- [WORK INSTRUCTION]:
Return exactly the lines below, starting with the one that has "open MeasureTheory Filter" and going on through the one that has "σ_e(σ') ≤ σ_e(σ".

——————————

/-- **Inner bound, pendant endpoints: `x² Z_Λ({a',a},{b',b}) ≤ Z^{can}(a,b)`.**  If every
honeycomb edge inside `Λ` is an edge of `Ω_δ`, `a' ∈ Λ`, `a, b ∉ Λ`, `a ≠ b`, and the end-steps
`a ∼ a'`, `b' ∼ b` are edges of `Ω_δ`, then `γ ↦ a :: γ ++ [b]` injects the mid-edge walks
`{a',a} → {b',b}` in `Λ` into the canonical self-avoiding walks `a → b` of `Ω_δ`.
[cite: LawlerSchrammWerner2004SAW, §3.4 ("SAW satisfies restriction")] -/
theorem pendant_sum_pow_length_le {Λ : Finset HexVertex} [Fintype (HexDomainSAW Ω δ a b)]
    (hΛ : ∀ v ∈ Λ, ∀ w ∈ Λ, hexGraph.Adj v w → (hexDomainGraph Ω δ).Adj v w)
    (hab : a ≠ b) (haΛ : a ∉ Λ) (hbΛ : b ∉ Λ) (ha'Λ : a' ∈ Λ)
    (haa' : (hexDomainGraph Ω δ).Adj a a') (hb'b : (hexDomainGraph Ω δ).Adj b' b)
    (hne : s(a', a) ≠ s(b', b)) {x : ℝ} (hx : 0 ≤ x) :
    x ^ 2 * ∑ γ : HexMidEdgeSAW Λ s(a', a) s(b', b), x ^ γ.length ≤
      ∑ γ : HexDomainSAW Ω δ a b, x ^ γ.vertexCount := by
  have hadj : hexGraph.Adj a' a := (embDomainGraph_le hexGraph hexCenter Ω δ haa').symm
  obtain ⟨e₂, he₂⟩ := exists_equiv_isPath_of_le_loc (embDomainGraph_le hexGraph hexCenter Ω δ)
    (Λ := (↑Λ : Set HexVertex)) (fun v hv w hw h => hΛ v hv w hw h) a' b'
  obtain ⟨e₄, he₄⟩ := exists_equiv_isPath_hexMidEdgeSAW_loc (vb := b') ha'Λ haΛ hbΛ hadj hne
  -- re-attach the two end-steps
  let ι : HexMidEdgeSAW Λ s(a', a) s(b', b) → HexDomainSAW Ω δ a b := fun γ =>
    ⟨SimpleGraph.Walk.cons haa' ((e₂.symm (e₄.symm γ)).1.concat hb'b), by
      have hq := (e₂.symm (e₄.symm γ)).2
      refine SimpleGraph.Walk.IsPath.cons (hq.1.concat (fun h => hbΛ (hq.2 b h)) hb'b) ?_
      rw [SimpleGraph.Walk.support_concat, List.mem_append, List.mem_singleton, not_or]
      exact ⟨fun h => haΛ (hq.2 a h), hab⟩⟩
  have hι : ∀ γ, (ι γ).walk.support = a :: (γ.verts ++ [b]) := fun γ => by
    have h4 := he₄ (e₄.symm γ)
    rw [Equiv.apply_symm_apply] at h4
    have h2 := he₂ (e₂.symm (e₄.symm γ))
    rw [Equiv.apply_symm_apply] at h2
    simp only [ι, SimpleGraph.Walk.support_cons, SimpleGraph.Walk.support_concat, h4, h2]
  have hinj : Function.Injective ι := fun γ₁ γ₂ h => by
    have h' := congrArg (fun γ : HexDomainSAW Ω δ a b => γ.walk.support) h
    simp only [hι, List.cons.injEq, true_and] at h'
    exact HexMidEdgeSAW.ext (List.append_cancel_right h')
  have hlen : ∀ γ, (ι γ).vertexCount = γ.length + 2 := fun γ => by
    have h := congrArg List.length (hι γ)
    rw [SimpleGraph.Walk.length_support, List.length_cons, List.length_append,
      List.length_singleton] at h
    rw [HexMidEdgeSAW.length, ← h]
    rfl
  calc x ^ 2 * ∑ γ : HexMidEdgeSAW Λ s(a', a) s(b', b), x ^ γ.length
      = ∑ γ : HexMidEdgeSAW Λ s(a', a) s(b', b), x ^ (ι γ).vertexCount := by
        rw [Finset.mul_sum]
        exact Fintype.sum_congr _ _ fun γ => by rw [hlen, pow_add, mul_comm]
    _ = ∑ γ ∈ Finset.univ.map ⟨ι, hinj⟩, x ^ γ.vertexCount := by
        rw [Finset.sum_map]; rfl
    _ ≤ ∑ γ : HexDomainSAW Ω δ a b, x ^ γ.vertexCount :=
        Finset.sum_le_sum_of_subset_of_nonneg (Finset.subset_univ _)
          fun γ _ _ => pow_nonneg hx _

——————————

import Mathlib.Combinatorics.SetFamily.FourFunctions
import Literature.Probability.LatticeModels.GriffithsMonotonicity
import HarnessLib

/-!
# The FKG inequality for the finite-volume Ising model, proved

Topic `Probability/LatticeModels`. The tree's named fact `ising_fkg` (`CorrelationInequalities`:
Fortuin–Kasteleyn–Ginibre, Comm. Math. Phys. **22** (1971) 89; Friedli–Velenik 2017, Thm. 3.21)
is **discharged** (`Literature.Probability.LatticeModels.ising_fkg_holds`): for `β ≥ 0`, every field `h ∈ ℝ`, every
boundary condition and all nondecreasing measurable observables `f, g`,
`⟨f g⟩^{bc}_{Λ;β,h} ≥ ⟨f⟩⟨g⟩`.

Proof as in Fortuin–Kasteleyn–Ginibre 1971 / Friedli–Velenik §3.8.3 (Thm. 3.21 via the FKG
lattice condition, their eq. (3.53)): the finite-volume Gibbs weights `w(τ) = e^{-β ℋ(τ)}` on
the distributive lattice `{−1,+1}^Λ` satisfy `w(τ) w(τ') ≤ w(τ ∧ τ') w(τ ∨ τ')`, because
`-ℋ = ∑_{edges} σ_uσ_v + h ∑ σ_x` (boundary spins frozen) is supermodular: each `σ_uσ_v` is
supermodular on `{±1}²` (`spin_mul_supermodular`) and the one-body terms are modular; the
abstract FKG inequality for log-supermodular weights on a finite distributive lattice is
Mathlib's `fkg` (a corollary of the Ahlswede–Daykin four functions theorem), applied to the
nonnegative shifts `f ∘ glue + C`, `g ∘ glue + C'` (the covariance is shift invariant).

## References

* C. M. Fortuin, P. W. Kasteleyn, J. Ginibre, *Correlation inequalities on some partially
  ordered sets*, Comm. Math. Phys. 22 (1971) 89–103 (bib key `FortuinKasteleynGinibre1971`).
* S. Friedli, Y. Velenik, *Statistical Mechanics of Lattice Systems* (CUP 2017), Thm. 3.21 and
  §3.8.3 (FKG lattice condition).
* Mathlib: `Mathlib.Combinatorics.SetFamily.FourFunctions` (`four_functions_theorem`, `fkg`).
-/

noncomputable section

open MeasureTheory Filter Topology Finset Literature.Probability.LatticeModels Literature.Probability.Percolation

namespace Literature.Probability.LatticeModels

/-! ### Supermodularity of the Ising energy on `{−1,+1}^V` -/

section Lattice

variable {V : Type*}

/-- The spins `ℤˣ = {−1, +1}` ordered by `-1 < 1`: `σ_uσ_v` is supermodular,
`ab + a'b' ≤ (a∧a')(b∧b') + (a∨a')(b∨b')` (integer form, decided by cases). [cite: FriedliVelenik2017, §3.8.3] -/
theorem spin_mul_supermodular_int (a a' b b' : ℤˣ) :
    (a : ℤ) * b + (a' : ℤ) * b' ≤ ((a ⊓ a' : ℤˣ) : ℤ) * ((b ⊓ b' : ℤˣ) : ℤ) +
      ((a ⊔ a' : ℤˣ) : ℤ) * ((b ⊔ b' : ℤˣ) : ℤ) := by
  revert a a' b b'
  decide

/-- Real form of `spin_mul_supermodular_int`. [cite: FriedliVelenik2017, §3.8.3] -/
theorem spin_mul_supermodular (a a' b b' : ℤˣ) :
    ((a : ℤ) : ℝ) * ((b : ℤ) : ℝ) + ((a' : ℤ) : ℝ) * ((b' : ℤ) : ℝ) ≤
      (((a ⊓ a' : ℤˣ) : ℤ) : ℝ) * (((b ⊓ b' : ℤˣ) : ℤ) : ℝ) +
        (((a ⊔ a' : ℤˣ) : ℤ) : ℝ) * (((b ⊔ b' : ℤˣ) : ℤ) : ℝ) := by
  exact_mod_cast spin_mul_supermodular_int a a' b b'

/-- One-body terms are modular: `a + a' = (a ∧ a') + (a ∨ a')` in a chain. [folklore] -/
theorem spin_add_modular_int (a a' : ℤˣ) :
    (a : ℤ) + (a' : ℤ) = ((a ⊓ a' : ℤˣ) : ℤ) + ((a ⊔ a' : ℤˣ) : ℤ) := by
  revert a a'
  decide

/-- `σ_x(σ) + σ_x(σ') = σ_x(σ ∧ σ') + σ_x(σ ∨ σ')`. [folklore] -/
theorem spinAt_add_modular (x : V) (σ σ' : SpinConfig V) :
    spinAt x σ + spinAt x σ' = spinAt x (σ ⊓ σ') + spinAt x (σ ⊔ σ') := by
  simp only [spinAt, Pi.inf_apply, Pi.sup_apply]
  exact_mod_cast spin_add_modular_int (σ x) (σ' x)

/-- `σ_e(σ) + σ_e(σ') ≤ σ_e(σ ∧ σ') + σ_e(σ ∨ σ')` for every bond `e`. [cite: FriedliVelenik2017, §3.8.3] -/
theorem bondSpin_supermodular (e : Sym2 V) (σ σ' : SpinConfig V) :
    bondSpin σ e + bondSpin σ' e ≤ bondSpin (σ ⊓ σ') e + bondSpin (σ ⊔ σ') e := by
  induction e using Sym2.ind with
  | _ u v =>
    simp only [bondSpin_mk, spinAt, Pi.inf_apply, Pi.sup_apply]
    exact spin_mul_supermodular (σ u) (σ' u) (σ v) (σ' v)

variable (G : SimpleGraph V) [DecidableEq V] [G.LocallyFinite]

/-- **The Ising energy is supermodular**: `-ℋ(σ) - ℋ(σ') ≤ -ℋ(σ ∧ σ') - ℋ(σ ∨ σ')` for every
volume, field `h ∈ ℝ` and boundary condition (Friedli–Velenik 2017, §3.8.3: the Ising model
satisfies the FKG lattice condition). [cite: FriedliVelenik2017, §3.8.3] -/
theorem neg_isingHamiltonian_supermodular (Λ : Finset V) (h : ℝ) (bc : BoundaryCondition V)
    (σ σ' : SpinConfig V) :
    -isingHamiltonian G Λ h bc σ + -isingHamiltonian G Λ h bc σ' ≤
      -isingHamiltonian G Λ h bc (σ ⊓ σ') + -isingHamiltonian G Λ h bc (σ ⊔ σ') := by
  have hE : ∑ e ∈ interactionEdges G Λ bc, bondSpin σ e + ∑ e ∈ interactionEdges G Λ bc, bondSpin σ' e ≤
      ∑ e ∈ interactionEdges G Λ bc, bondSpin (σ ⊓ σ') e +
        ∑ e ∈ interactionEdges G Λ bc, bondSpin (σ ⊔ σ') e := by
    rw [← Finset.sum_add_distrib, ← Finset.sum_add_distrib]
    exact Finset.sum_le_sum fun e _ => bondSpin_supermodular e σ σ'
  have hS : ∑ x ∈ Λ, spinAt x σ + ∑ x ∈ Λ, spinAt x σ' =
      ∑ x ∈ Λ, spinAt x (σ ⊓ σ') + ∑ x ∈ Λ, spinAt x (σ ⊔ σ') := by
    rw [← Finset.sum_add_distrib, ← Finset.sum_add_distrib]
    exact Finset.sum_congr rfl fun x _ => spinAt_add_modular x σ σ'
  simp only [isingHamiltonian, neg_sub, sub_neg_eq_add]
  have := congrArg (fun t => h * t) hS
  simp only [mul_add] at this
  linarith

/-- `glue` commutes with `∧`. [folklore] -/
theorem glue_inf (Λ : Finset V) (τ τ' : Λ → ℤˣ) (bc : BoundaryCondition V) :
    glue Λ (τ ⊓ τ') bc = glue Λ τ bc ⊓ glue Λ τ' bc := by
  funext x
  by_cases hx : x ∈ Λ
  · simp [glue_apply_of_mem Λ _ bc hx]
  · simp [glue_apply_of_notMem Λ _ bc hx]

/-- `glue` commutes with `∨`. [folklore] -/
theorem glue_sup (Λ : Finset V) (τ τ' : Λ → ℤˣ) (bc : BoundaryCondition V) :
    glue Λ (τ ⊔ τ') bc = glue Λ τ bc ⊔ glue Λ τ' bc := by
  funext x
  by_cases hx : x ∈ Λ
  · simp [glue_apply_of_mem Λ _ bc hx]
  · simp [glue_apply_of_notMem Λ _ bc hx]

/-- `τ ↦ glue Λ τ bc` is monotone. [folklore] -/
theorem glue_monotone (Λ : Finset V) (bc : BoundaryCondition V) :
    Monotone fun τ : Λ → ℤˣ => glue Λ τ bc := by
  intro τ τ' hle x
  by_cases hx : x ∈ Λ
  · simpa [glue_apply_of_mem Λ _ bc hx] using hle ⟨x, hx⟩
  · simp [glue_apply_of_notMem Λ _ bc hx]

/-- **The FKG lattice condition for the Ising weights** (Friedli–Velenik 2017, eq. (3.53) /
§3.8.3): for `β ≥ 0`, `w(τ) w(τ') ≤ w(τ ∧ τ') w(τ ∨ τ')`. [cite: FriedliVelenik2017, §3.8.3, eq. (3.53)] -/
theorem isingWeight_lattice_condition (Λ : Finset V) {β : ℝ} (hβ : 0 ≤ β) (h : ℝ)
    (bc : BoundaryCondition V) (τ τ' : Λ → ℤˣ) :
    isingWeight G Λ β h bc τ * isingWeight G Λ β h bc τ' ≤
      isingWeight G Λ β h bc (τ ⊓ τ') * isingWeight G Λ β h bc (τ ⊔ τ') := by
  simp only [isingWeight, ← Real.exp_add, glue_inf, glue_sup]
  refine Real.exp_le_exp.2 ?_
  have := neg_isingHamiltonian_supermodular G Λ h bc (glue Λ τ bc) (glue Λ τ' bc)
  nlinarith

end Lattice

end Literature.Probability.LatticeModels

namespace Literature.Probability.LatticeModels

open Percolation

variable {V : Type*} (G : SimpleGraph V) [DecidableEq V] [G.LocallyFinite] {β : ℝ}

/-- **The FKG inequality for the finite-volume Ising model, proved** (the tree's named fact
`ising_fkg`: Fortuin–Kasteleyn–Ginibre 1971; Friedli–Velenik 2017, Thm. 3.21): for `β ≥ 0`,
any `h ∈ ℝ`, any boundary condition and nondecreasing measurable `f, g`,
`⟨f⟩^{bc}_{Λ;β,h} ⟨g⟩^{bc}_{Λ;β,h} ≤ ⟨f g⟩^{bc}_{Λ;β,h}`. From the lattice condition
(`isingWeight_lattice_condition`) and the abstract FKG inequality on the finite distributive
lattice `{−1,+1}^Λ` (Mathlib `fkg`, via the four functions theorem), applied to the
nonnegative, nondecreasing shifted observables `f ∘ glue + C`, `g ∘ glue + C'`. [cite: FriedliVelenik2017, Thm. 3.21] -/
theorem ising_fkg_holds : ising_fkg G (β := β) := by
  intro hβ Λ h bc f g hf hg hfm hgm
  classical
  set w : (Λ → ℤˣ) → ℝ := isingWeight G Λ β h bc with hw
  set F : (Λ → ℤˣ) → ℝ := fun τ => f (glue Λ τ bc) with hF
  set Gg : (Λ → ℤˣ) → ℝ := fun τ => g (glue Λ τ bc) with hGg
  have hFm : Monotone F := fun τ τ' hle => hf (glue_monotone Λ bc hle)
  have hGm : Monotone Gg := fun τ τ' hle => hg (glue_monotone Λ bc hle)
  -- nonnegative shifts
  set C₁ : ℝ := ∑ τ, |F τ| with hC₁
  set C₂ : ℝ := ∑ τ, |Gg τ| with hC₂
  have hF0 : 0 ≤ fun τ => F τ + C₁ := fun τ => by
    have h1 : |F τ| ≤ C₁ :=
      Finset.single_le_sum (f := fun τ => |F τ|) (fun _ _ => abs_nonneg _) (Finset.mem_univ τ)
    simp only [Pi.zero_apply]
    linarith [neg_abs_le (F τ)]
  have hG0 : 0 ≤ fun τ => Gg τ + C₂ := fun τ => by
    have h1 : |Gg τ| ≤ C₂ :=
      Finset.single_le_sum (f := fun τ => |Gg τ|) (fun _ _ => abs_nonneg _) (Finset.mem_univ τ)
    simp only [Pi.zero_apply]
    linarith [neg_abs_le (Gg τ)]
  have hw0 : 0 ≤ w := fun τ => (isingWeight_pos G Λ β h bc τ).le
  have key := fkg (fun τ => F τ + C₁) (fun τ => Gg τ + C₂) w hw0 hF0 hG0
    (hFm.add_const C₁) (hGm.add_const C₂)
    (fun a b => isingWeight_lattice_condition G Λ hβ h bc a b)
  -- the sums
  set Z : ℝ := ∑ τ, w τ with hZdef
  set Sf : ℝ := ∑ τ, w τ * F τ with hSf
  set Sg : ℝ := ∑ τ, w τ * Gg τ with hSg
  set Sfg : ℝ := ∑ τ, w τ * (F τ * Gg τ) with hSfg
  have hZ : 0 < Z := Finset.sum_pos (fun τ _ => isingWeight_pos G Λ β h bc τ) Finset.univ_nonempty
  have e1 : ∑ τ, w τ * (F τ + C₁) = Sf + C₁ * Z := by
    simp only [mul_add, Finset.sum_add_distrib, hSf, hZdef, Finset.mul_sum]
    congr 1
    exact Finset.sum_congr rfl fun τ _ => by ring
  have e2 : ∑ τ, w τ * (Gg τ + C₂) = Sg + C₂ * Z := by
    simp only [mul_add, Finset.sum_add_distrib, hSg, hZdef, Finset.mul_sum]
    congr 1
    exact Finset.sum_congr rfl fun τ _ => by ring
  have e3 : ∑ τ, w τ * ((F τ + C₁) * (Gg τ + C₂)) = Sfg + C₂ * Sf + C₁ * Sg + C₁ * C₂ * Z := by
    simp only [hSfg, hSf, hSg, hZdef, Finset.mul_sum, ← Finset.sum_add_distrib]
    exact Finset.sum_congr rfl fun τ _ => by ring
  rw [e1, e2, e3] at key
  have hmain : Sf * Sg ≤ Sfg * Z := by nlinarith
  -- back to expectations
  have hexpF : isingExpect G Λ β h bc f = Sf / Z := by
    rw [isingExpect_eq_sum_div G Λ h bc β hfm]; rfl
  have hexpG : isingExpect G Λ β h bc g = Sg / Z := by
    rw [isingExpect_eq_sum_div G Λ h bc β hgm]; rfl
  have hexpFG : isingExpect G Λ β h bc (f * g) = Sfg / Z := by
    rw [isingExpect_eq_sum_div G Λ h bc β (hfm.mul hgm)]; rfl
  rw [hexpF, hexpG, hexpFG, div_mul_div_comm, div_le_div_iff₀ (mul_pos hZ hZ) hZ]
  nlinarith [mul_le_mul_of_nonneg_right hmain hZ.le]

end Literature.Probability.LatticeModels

——————————

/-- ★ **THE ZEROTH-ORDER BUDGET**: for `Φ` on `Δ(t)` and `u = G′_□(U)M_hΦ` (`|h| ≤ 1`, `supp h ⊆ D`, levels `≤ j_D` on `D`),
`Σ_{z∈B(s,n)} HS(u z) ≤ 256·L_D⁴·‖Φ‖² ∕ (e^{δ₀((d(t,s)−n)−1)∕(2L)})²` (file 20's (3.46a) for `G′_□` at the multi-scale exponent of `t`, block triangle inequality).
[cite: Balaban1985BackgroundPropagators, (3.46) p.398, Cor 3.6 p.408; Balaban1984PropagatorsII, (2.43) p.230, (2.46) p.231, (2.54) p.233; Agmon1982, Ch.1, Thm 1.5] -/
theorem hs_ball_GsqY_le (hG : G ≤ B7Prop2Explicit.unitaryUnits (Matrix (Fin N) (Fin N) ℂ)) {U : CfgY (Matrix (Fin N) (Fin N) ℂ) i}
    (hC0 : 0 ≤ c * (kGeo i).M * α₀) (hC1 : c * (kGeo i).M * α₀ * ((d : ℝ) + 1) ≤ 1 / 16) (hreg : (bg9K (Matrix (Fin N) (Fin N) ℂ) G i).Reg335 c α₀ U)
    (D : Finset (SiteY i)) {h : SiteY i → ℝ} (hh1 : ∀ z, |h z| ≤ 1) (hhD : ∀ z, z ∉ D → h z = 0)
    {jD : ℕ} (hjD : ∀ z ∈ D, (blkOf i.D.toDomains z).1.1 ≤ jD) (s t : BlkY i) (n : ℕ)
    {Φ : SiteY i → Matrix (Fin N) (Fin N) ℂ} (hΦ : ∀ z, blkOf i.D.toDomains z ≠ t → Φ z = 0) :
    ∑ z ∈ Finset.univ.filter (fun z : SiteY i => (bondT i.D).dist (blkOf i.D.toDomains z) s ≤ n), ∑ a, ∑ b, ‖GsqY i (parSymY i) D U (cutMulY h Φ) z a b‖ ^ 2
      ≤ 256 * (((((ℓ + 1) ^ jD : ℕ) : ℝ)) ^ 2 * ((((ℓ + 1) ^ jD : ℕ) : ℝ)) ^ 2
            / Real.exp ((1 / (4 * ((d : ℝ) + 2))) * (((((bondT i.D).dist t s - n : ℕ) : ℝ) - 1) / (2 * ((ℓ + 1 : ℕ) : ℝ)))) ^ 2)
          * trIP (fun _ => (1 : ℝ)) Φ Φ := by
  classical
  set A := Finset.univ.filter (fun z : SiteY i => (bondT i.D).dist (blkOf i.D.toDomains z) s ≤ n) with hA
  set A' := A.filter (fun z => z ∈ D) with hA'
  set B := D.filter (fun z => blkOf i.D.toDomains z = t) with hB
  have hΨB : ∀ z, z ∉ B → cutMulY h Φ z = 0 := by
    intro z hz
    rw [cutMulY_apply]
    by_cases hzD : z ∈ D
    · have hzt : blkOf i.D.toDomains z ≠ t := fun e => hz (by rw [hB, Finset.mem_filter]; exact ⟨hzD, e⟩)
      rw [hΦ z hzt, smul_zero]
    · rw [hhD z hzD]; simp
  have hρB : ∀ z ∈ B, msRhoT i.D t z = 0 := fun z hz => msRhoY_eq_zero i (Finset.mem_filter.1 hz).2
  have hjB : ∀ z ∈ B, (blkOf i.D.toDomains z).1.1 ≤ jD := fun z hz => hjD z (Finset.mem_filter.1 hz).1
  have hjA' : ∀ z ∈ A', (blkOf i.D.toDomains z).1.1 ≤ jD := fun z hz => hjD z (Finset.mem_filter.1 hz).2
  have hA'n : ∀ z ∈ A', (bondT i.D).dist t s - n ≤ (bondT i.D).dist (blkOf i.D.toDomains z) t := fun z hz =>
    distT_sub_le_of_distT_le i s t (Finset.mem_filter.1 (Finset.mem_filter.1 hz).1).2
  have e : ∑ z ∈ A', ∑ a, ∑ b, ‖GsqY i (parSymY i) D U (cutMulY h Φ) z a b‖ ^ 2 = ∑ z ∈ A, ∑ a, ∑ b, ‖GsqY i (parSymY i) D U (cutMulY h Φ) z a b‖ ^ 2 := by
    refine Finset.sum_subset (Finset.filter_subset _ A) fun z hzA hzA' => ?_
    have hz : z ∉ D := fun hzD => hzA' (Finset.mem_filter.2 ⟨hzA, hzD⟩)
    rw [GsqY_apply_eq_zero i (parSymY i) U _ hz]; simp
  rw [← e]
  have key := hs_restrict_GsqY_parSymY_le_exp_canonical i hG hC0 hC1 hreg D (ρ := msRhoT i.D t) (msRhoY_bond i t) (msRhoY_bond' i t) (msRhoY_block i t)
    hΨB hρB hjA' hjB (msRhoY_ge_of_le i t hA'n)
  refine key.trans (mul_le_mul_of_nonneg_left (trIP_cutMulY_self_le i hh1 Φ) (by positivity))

——————————

- [TASK RESULT]:
open MeasureTheory Filter Topology Finset Literature.Probability.LatticeModels Literature.Probability.Percolation

namespace Literature.Probability.LatticeModels

/-! ### Supermodularity of the Ising energy on `{−1,+1}^V` -/

section Lattice

variable {V : Type*}

/-- The spins `ℤˣ = {−1, +1}` ordered by `-1 < 1`: `σ_uσ_v` is supermodular,
`ab + a'b' ≤ (a∧a')(b∧b') + (a∨a')(b∨b')` (integer form, decided by cases). [cite: FriedliVelenik2017, §3.8.3] -/
theorem spin_mul_supermodular_int (a a' b b' : ℤˣ) :
    (a : ℤ) * b + (a' : ℤ) * b' ≤ ((a ⊓ a' : ℤˣ) : ℤ) * ((b ⊓ b' : ℤˣ) : ℤ) +
      ((a ⊔ a' : ℤˣ) : ℤ) * ((b ⊔ b' : ℤˣ) : ℤ) := by
  revert a a' b b'
  decide

/-- Real form of `spin_mul_supermodular_int`. [cite: FriedliVelenik2017, §3.8.3] -/
theorem spin_mul_supermodular (a a' b b' : ℤˣ) :
    ((a : ℤ) : ℝ) * ((b : ℤ) : ℝ) + ((a' : ℤ) : ℝ) * ((b' : ℤ) : ℝ) ≤
      (((a ⊓ a' : ℤˣ) : ℤ) : ℝ) * (((b ⊓ b' : ℤˣ) : ℤ) : ℝ) +
        (((a ⊔ a' : ℤˣ) : ℤ) : ℝ) * (((b ⊔ b' : ℤˣ) : ℤ) : ℝ) := by
  exact_mod_cast spin_mul_supermodular_int a a' b b'

/-- One-body terms are modular: `a + a' = (a ∧ a') + (a ∨ a')` in a chain. [folklore] -/
theorem spin_add_modular_int (a a' : ℤˣ) :
    (a : ℤ) + (a' : ℤ) = ((a ⊓ a' : ℤˣ) : ℤ) + ((a ⊔ a' : ℤˣ) : ℤ) := by
  revert a a'
  decide

/-- `σ_x(σ) + σ_x(σ') = σ_x(σ ∧ σ') + σ_x(σ ∨ σ')`. [folklore] -/
theorem spinAt_add_modular (x : V) (σ σ' : SpinConfig V) :
    spinAt x σ + spinAt x σ' = spinAt x (σ ⊓ σ') + spinAt x (σ ⊔ σ') := by
  simp only [spinAt, Pi.inf_apply, Pi.sup_apply]
  exact_mod_cast spin_add_modular_int (σ x) (σ' x)

/-- `σ_e(σ) + σ_e(σ') ≤ σ_e(σ ∧ σ') + σ_e(σ ∨ σ')` for every bond `e`. [cite: FriedliVelenik2017, §3.8.3] -/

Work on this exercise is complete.